Weitere langjährige Mitglieder
Dr. Mapara unterstützt Slow Food und unser Convivium seit 1994 uneigenützig als Mitglied, leider kam kein Interview zustande. Weitere neun wurden Mitglieder vor der Gründung des Conviviums Mainfranken-Culinarium im Jahr 1997 und sind deshalb Gründungsmitglieder: Die Nordheimer Winzer Helmut Christ sowie Ulrike und Hermann Höhn traten wie Miriam Glanz-Geier und Michael Geier aus Hohenroth und Gisela Ohnleitner aus Bamberg Slow Food 1995 bei. 1996 schließlich kamen die Bambergerin Lynn Spiegel und das Ehepaar Helga und Hans-Werner Bunz dazu. Letzterer gründete dann 1997 das mainfränkische Convivium. Gründungsmitglieder, weil sie 1997 Mitglied wurden, sind deshalb auch Peter Auer aus Bamberg, das Ehepaar Barth aus Volkach, Winzer Johannes Deppisch aus Erlenbach, Dr. Hermann Kolesch aus Erlabrunn und Thomas Schütz aus Herrnhofen. Im übertragenen Sinne gehört im Nachhinein auch das Ehepaar Boesch aus Bad Mergentheim dazu, das allerdings 1997 dem seinerzeitigen Convivium Hohenlohe-Tauber beitrat.

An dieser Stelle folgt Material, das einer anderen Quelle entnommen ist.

/-!
# TABLE X (dimension 6) — row 10 `g6.IV(2,1)` (`End⁰ = E` a QUARTIC CM field, `dim_E H¹ = 3`), the members of CM PATTERN
# `(2,1)+(2,1)` / `(2,1)+(1,2)` NOT OF WEIL TYPE: the census nodes X2 / X1 DISCHARGED IN THE KERNEL on the whole isogeny
# class, `hU` of L14 REDUCED to the displayed geometric no-Weil-type datum `hnW` (Moonen–Zarhin 1999 (2.3); Ribet 1983 Thm. 0)
# — cell `pub-hodgeav-hg6`, req-37 (A) Q2b, eng-5 g7

HONEST FRAMING. HC, `HC_AV` (stmt-1333), `HC_CM` (stmt-3052) and the rung H2 are NOT proved and do not occur here. The
census nodes `TableX.SixfoldCodimTwoCensus` (X2) / `TableX.SixfoldCodimThreeCensus` (X1) of `SixfoldTableXCover` are OURS
(`@[conjecture]`), never asserted — they quantify over ALL off-residue sixfolds; here they are DISCHARGED on one isogeny
class per hypothesis set. KERNEL ONLY: theorems over existing declarations; no definition, no `sorry`, no named fact; the
only displayed hypothesis is the class-defining geometric datum `hnW` («`B` is not of Weil type relative to any
`β ∈ End(B)` with `β ≫ β = −d`, `d > 0`»), in the tree's Weil-type vocabulary; typed ≠ proved.

WHY THIS MODULE (census-node self-audit, axis A7 «a row VERIFIED in the kernel, not by dossier», continued). L14
(`SixfoldTableXCensusQuarticGeneralRow`, eng-4 g5) put row 10 on A7 for the GENERAL member with the Lie hypothesis `hU`
(«every `(φ^*)_ℂ`-commuting `ψ_ℂ`-skew operator of `H¹(B(ℂ); ℂ)` lies in `Lie Hg(H¹(B)) ⊗ ℂ`», i.e. `Hg(B) = U_E(V,ψ)`)
DISPLAYED; the companion module `SixfoldTableXCensusQuarticOneScalarAllMembers` discharged it for the pattern `(3,0)+(2,1)`.
For the remaining patterns `(2,1)+(2,1)` / `(2,1)+(1,2)` (BOTH places mixed) `hU` is FALSE on the Weil-type members (`E ⊇ k`
imaginary quadratic acting `(3,3)`: `Hg ⊆ SU_k`, TABLE X row 11) and TRUE off them: the cell's U-programme (eng-5 g6/g7: socket
`CMThetaSocket.*`, centre `CMThetaCentre.centre_of_pair`, envelope `CMTwist.*`, no-twist `CMNoTwist3.lift_of_two_mixed`,
irreducibility `CMIrred.*`, assembly `CMThetaThreeTwoMixed.*`, dictionary `AbelianVariety.hodgeLieC_of_cmField_threeTwoMixed`
+ `AbelianVariety.trace_mul_theta_ne_zero_of_noWeilType`) PROVES `hU` for every SIMPLE `B` with `dim_ℚ End⁰(B) = 4`,
`φ ∈ End(B)` with four pairwise non-conjugate eigenvalues of pair multiplicity `3`, both places mixed, under the displayed
geometric `hnW`. THIS FILE is L14/L15's §1–§2 with `hU` so REDUCED — nothing of L14 / L15 / L10 / G2 is restated, only applied:
* §1 `census_of_isIsogenous_cmField_threeTwoMixed` — both census conclusions X2-at-`A`, X1-at-`A` at every `A ∼ B`
  (any `ι` with `|ι| ≤ 2`, `dim B = 3|ι|`); `hodgeConjectureFor_of_isIsogenous_cmField_threeTwoMixed` — L6's CONCLUSION
  `HodgeConjectureFor` on the whole isogeny class, under the displayed `hnW` only.
* §2 `census_row10_quartic_threeTwoMixed` — TABLE X row 10, PATTERNS `(2,1)+(2,1)` / `(2,1)+(1,2)`, ALL MEMBERS NOT OF
  WEIL TYPE, KERNEL VERDICT: every `A ∼ B` is IN THE NODES' DOMAIN (`dim A = 6 ∧ ¬ 𝒞 A`: the hU-free half) AND satisfies
  X2-at-`A` ∧ X1-at-`A`; `census_row10_quartic_threeTwoMixed_self`.

READING (honest scope). With `SixfoldTableXCensusQuarticOneScalarAllMembers` ((3,0)+(2,1), unconditional) and this file
((2,1)+(2,1) / (2,1)+(1,2), under `hnW`), EVERY member of row 10 that is not of Weil type is on A7; the Weil-type members are
TABLE X row 11 (`Hg = SU`-type, not this route). HC / HC_AV are NOT proved beyond these isogeny-class statements' own
content; X2 / X1 stay `@[conjecture]` globally. No inhabitant is exhibited and none is invented here.

All declarations live in the sub-namespace `TableX.TypeIVRows` (lead g2 DEDUP RULE: import the entry points, restate
nothing). Nothing here is a corollary of `HC_CM`; typed ≠ proved.
-/

set_option linter.dupNamespace false

noncomputable section

open scoped TensorProduct
open CategoryTheory
open Literature.AlgebraicGeometry Literature.AlgebraicGeometry.Motives
open Literature.AlgebraicGeometry.Motives.AbelianVariety (IsIsogenous IsSimple)
open Literature.AlgebraicGeometry.HodgeTheory
open Literature.AlgebraicGeometry.Milne1999
open Literature.AlgebraicTopology.SingularHomology
open Literature.Barriers.HodgeConjecture
open Summit.HodgeConjecture.HodgeConjecture.Ring2.ClassTargets
open Summit.HodgeConjecture.HodgeConjecture.Ring2.Motiv (ProdCMCell)
open Summit.HodgeConjecture.HodgeConjecture.Ring2.Atlas (IsQuarticFieldTypeIVFourfold)
open Summit.HodgeConjecture.HodgeConjecture.TableX.SimpleRows

namespace Summit.HodgeConjecture.HodgeConjecture.TableX.TypeIVRows

/-! ## §1 CM field of degree `2|ι| ≤ 4`, multiplicity `3`, two mixed places, not of Weil type: both census conclusions and
`HodgeConjectureFor` on the isogeny class, `hU` reduced to the displayed geometric `hnW` -/

/-- **Both census conclusions X2-at-`A`, X1-at-`A` at every `A` isogenous to a SIMPLE complex abelian variety `B` with
`dim_ℚ End⁰(B) = 2|ι|` (`|ι| ≤ 2`), `φ ∈ End(B)` with colours `μ : ι → ℂ` of pair multiplicity `3`, `dim B = 3|ι|`, two places
`k₁ ≠ k₂`, every place mixed, `B` NOT OF WEIL TYPE relative to any `β ∈ End(B)` with `β ≫ β = −d`, `d > 0` (the displayed
`hnW`)** — L15's `census_of_isIsogenous_cmFieldGeneral` with its displayed Lie hypothesis `hU` supplied by
`AbelianVariety.hodgeLieC_of_cmField_threeTwoMixed` and the dictionary `AbelianVariety.trace_mul_theta_ne_zero_of_noWeilType` (the polarization of `H¹(B(ℂ); ℚ)` and the Betti-universe
facts supplied by the tree's `smoothProjective_hodgeStructure_isPolarizable_holds`, `exists_isReal_hodgeModel_holds`,
`hodgePQ_independent_of_hodgeModel_holds`). HC ∕ HC_AV NOT proved; X2 ∕ X1 stay `@[conjecture]` globally.
[cite: MoonenZarhin1999LowDim, §1 (1.8), §2 (2.3)] [cite: Ribet1983, Thm. 0] [cite: vanGeemen1994HodgeAV, §2.4 and Lemma 3.7]
[cite: MumfordAV1970, §19 Cor. 2 of Thm. 1 (p. 174)] -/
theorem census_of_isIsogenous_cmField_threeTwoMixed {ι : Type} [Fintype ι] [DecidableEq ι] (hι : Fintype.card ι ≤ 2)
    {A B : AbelianVariety ℂ} (hBs : B.IsSimple) (φ : B ⟶ B)
    (hE : Module.finrank ℚ B.endAlgebra = 2 * Fintype.card ι) (μ : ι → ℂ) (hinj : Function.Injective μ)
    (hdist : ∀ k k', μ k' ≠ starRingEnd ℂ (μ k))
    (hmult : ∀ k, eigenMultiplicity B φ (μ k) + eigenMultiplicity B φ (starRingEnd ℂ (μ k)) = 3)
    (hdim : B.dim = Fintype.card ι * 3)
    (hmix : ∀ k, eigenMultiplicity B φ (μ k) ≠ 0 ∧ eigenMultiplicity B φ (starRingEnd ℂ (μ k)) ≠ 0)
    (k₁ k₂ : ι) (hk₁₂ : k₁ ≠ k₂)
    (hnW : ∀ (d : ℕ) (β : B ⟶ B), 0 < d → β ≫ β = -(d • 𝟙 B) →
      eigenMultiplicity B β (Complex.I * (Real.sqrt d : ℂ)) ≠ eigenMultiplicity B β (-(Complex.I * (Real.sqrt d : ℂ))))
    (hAB : IsIsogenous A B) :
    (∀ c : complexBetti A.X (2 * 2), IsRationalClass c → IsOfHodgeType A.dim A.X (2 * 2) 2 2 c →
      c ∈ divisorClassesSpan A.X A.dim 2 ⊔ Submodule.span ℂ {w' : complexBetti A.X (2 * 2) |
        ∃ (C : AbelianVariety ℂ) (g : A.X ⟶ C.X) (w : complexBetti C.X (2 * 2)), C.dim < A.dim ∧
          IsRationalClass w ∧ IsOfHodgeType C.dim C.X (2 * 2) 2 2 w ∧ w' = complexBetti.map g (2 * 2) w}) ∧
    (∀ c : complexBetti A.X (2 * 3), IsRationalClass c → IsOfHodgeType A.dim A.X (2 * 3) 3 3 c →
      c ∈ divisorClassesSpan A.X A.dim 3 ⊔ Submodule.span ℂ {w' : complexBetti A.X (2 * 3) |
          ∃ (a : complexBetti A.X (2 * 2)) (b : complexBetti A.X (2 * 1)),
            IsRationalClass a ∧ IsOfHodgeType A.dim A.X (2 * 2) 2 2 a ∧ IsRationalClass b ∧
            IsOfHodgeType A.dim A.X (2 * 1) 1 1 b ∧ w' = cupProduct (two_mul_add_two_mul 2 1) a b} ⊔
        Submodule.span ℂ {w' : complexBetti A.X (2 * 3) |
          ∃ (C : AbelianVariety ℂ) (g : A.X ⟶ C.X) (w : complexBetti C.X (2 * 3)), C.dim < A.dim ∧
            IsRationalClass w ∧ IsOfHodgeType C.dim C.X (2 * 3) 3 3 w ∧ w' = complexBetti.map g (2 * 3) w} ⊔
        Submodule.span ℂ {w' : complexBetti A.X (2 * 3) |
          ∃ (B' : AbelianVariety ℂ) (g : A.X ⟶ B'.X) (d : ℕ) (ψ : B' ⟶ B') (w : complexBetti B'.X (2 * 3)),
            B'.dim = 6 ∧ 0 < d ∧ ψ ≫ ψ = -(d • 𝟙 B') ∧ IsRationalClass w ∧
            IsOfHodgeType B'.dim B'.X (2 * 3) 3 3 w ∧ w ∈ weilClassesOf B' ψ 3 d ∧
            w' = complexBetti.map g (2 * 3) w}) := by
  have hHD : exists_isReal_hodgeModel := exists_isReal_hodgeModel_holds
  have hI : hodgePQ_independent_of_hodgeModel := hodgePQ_independent_of_hodgeModel_holds
  haveI : HodgeTensorFacts.{0, 0} := hodgeTensorFacts_holds.{0, 0}
  have hX : IsSmoothProjective B.dim B.X := AbelianVariety.isSmoothProjective_holds
  obtain ⟨ψ⟩ : (BettiUniverse.hodge hHD (AbelianVariety.isSmoothProjective_holds (A := B)) 1).IsPolarizable :=
    smoothProjective_hodgeStructure_isPolarizable_holds hX (BettiUniverse.realHodgeModel hHD hX)
      (BettiUniverse.realHodgeModel_isHodgeSymmetric hHD hX) 1
  exact census_of_isIsogenous_cmFieldGeneral φ hE μ hinj hdist zero_lt_three hmult hdim hHD hI ψ
    (AbelianVariety.hodgeLieC_of_cmField_threeTwoMixed hι B hBs φ hE μ hinj hdist hmult hdim hmix k₁ k₂ hk₁₂ hHD hI ψ
      (AbelianVariety.trace_mul_theta_ne_zero_of_noWeilType B hHD hI ψ hnW)) hAB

Das mainfränkische Convivium wuchs überdurchschnittlich rasch und brachte 2003 in die Vereinigung 210 Mitglieder und Förderer ein, 38 das tauberfränkisch-hohenlohische. Seit einigen Jahren ist das Convivium Hohenlohe-Tauber-Main-Franken mit Abstand das größte in Deutschland und zählt - Juni 2012 - rund 800 Mitglieder und Förderer. Seitdem ist das jährliche Wachstum klein. So zählte das Convivium Ende des Jahres 2015 zwar 884 Mitglieder und Unterstützer, doch war der Unterschied zu Ende 2014 gering, nämlich gerade 11 Mitglieder. In Wirklichkeit - wegen der aus vielerlei Gründen unvermeidlichen Austritte zum Jahresende - ist dennoch ein jährlicher Zustrom von 40 bis 50 Mitgliedern zu verzeichnen.